2020, seperti kiamat kecil bagiku ( part 1 )

     Dari pertama kali muncul berita tentang adanya covid 19, aku termasuk yang paling takut, panik, khawatir juga cemas. Melihat penyebarannya yang begitu mudah dan cepat. Disamping berdo'a memohon perlindungan kepada Allah, aku di rumah juga menerapkan protokol kesehatan. Adanya kabar akan lockdown juga membuat keluarga kami ikut serta membeli persediaan makanan yang lebih untuk berjaga-jaga. 

    Covid 19 ini juga berampak pada sistem pendidikan, dimana pada bulan Maret seluruh instansi pendidikan mengumumkan libur selama dua minggu -pada awalnya. Aku segera memutuskan untuk pulang ke rumah. Emang sedikit nekat, semua menyarankan untuk tetap stay di kosan karena kalo pulang beresiko apalagi naik kendaraan umum. Tapi aku maksa untuk pulang. Untungnya di bis ga terlalu rame paling cuma setengahnya, di perjalananpun aku berusaha menjaga agar tidak banyak menyentuh dan menutup mulut dan hidung dengan kerudung karena saat itu masker dimana-mana sudah habis. Sampe di rumah langsung ganti baju dan mandi. Alhamdulillah selamat.

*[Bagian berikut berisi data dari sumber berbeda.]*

import Summits.Ventures.PercRepro.RankLevelSetCoreSevenOfFormTelCap
import Summits.Ventures.PercRepro.RankLevelSetCoreSevenOfForm
import Summits.Ventures.PercRepro.S1TriangleCountBoot
import Summits.Ventures.PercRepro.S1CoreFourCircuitSum
import Summits.Ventures.PercRepro.S1FiveCircuitCountSharpC
import Summits.Ventures.PercRepro.RankLevelSetLevelSixRowsNineToFifteen
import Summits.Ventures.PercRepro.S3SixWindow
import Summits.Ventures.PercRepro.RankLevelSetLevelSevenRowFiftyThreeTelFormB
import Summits.Ventures.PercRepro.RankLevelSetLevelSevenRowFiftyThreeLarge

/-!
# PercRepro — THE ROW `53` OF LEVEL `7` AT ITS RANK: C-025 AT `q = 7`, `p = 53`, FOR EVERY FINITE MATROID, ON THE TELESCOPING
COUNT WITH THE BOOTSTRAPPED TRIANGLE COUNT, T4⁺ AND THE CAPPED TAIL (p8, gen 21; a feeder for S4 — the top of the `q = 7` window; the rows below `56` are chained
in RankLevelSetLevelSevenRowsFiftyFourToFiftyFive)

Level `7` at rank `53` by the per-rank wrapper `rls_succ_large_at 6 7 53` (p8 g0, S3SixWindow): level `6` at `52`
(`c025_six_all`) and the `e`-free core at `(53, d)` for every `d ≥ 8` — the cells `8 ≤ d ≤ 106` by their numeric forms ON
THE TELESCOPING COUNT (`tel_form53_all`, RankLevelSetLevelSevenRowFiftyThreeTelFormB: the `N`-side `nsideTel 53 d S3 S4 S5` with the
disjoint pair count and the per-level minimum of the quartic pair bound and the coloop telescoping; the nullity-capped
`Y`-tail) through `c025_core_seven_of_form_telcap` (RankLevelSetCoreSevenOfFormTelCap) with `hs3` from THE BOOTSTRAPPED
TRIANGLE COUNT `S1.ncard_triangles_le_triBound` (S1TriangleCountBoot), `hs4` from p1's T4⁺
`S1.ncard_fourCircuits_le_fourCircuitBound` (S1CoreFourCircuitSum) and `hs5` from
`S1.fortyEight_mul_ncard_five_circuits_le_sharp` (S1FiveCircuitCountSharpC), the coranks `d ≥ 107` by the large-corank
inequality at `(53, n ≥ 160)` (`largeSeven_all53`) through `c025_core_seven_large_of_ineq` (RankLevelSetCoreSevenOfForm).
* **`c025_core_seven_at_fifty_three`** — the `e`-free core at rank `53`, every corank `d ≥ 8`;
* **`c025_seven_at_fifty_three`** — level `7` at rank `53`, every finite matroid.
Axioms: standard.
-/

open scoped Matroid

namespace PercRepro

namespace ThmN

variable {α : Type}

/-- **The `e`-free core of level `7` at rank `53`, every corank `d ≥ 8`**: the numeric forms of the cells `(53, 8 … 106)` on
the telescoping count with the bootstrapped triangle count, p1's T4⁺ and the sharp five-circuit count, the capped tail, and the
large-corank inequality at `(53, n ≥ 160)`. -/
theorem c025_core_seven_at_fifty_three (M : Matroid α) [M.Finite] (d : ℕ) (hd8 : 8 ≤ d) (hR : M.eRank = (53 : ℕ∞))
    (hn : M.E.ncard = 53 + d) (hfree : EFree M) : RLS M 53 7 := by
  rcases Nat.lt_or_ge d 107 with h | h
  · -- the circuit bounds: the sharper triangle count, the sharp four- and five-circuit counts
    have hd : M.E.encard = M.eRank + d := by
      rw [hR, ← M.ground_finite.cast_ncard_eq, hn]
      push_cast
      ring
    have hs : ∀ e ∈ M.E, ∀ f ∈ M.E, e ≠ f → M.eRk {e, f} = 2 := by
      intro e he f hf hef
      have h2 : (2 : ℕ∞) ≤ M.eRk {e, f} :=
        two_le_eRk_of_two_le_ncard_of_free M hfree (Set.pair_subset he hf) (by rw [Set.ncard_pair hef])
      have h3 : M.eRk {e, f} ≤ 2 := by
        have := M.eRk_le_encard {e, f}
        rwa [Set.encard_pair hef] at this
      exact le_antisymm h3 h2
    have hC1 : ∀ L ⊆ M.E, M.eRk L = 2 → L.ncard ≤ 3 :=
      fun L hL hr => ncard_le_three_of_eRk_two M hs hfree hL hr
    have hC3 : ∀ X ⊆ M.E, M.eRk X ≤ 4 → X.ncard ≤ 10 :=
      fun X hX hr => ncard_le_ten_of_eRk_le_four_of_free M hfree hX hr
    have hs3 : {C | M.IsCircuit C ∧ C.ncard = 3}.ncard ≤ S1.triBound d :=
      S1.ncard_triangles_le_triBound M hC1 hd
    have hs4 : {C | M.IsCircuit C ∧ C.ncard = 4}.ncard ≤ S1.fourCircuitBound d :=
      S1.ncard_fourCircuits_le_fourCircuitBound M hfree hd
    have hs5 : {C | M.IsCircuit C ∧ C.ncard = 5}.ncard ≤ 7 * d * (d + 1) * (d * d + d + 10) / 48 := by
      have hT5 : 48 * {C : Set α | M.IsCircuit C ∧ C.ncard = 5}.ncard ≤ 7 * d * (d + 1) * (d * d + d + 10) :=
        S1.fortyEight_mul_ncard_five_circuits_le_sharp M hC3 hd
      rw [Nat.le_div_iff_mul_le (by norm_num)]
      linarith [hT5]
    exact c025_core_seven_of_form_telcap M 53 d (S1.triBound d) (S1.fourCircuitBound d)
      (7 * d * (d + 1) * (d * d + d + 10) / 48) hd8 hR hn hfree hs3 hs4 hs5 (tel_form53_all d hd8 (by omega))
  · exact c025_core_seven_large_of_ineq M 53 hR (largeSeven_all53 M.E.ncard (by omega)) hfree

/-- **Level `7` at rank `53`, every finite matroid**: `rls_succ_large_at 6 7 53` on level `6` at `52` (`c025_six_all`), the
coranks `≤ 7` (`U = ∅` or Theorem M) and the core at `53`. -/
theorem c025_seven_at_fifty_three (M : Matroid α) [M.Finite] : RLS M 53 7 := by
  refine rls_succ_large_at (α := α) 6 7 53 (by norm_num) (fun M _ => c025_six_all M 52 (by norm_num)) ?_ ?_ M
  · -- corank `≤ 7`: `U = ∅` or Theorem M
    intro M _ hn
    rcases Nat.lt_or_ge M.E.ncard (53 + 7) with h | h
    · exact RLS_of_ncard_lt M h
    · exact RLS_of_ncard_eq M (by omega)
  · -- the core at corank `≥ 8`
    intro M _ hR hbig hfree
    exact c025_core_seven_at_fifty_three M (M.E.ncard - 53) (by omega) hR (by omega) hfree

end ThmN

end PercRepro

    Tiga bulan pertama sejak pandemi berada di rumah, semua berjalan lancar. bapak dan ibu mengajar dari rumah. Aku kuliah di rumah. Semua dilakukan secara online. Karena situasi yang memburuk nenek atau yang biasa dipanggil Embah meliburkan sekolah madrasah dan pengajian yang biasa diampu oleh beliau. Demi keamanan dan keselamatan semuanya. Mengingat embah yang sudah tua karena katanya rentan untuk tertular. Hal itu yang bikin embah ngerasa bosen dan gaada kegiatan. Hanya di rumah saja. Tapi yang terpenting adalah semuanya sehat dan aman.

    Sebelum bulan puasa adikku, Malik pulang dari pesantren. Semua pesantren disarankan untuk memulangkan santrinya pada saat itu. 

Hingga bulan puasa tiba, sedih sekali. Tidak ada tarawih berjamaah. Kegiatan jalan-jalan sore atau yang biasa disebut ngabuburit dilarang, begitu juga kegiatan atau acara buka bersama. Tapi hal tersebut tidak menghalangi kekhusyuan ibadah pada bulan Ramadhan. 

    Embah memutuskan untuk mengadakan tarawih berjamaah di rumah embah khusus keluarga saja. Yang dilanjutkan dengan tadarus bersama. Setelah tadarus sambil menyantap makanan dan minuman sisa buka kami banyak mengobrol. Bertukar cerita, kehidupan jaman embah dulu, ngomongin leluhur silsilah keluaraga, kehidupan aku dan sepupuku semasa kuliah, kehidupan di pesantren, masalah jodoh, bahas ilmu baru dll. Pokoknya banyak deh dari yang serius sampe becandaan hal-hal yang gak penting. Setiap hari satu bulan penuh selama bulan Ramadhan seperti itu. 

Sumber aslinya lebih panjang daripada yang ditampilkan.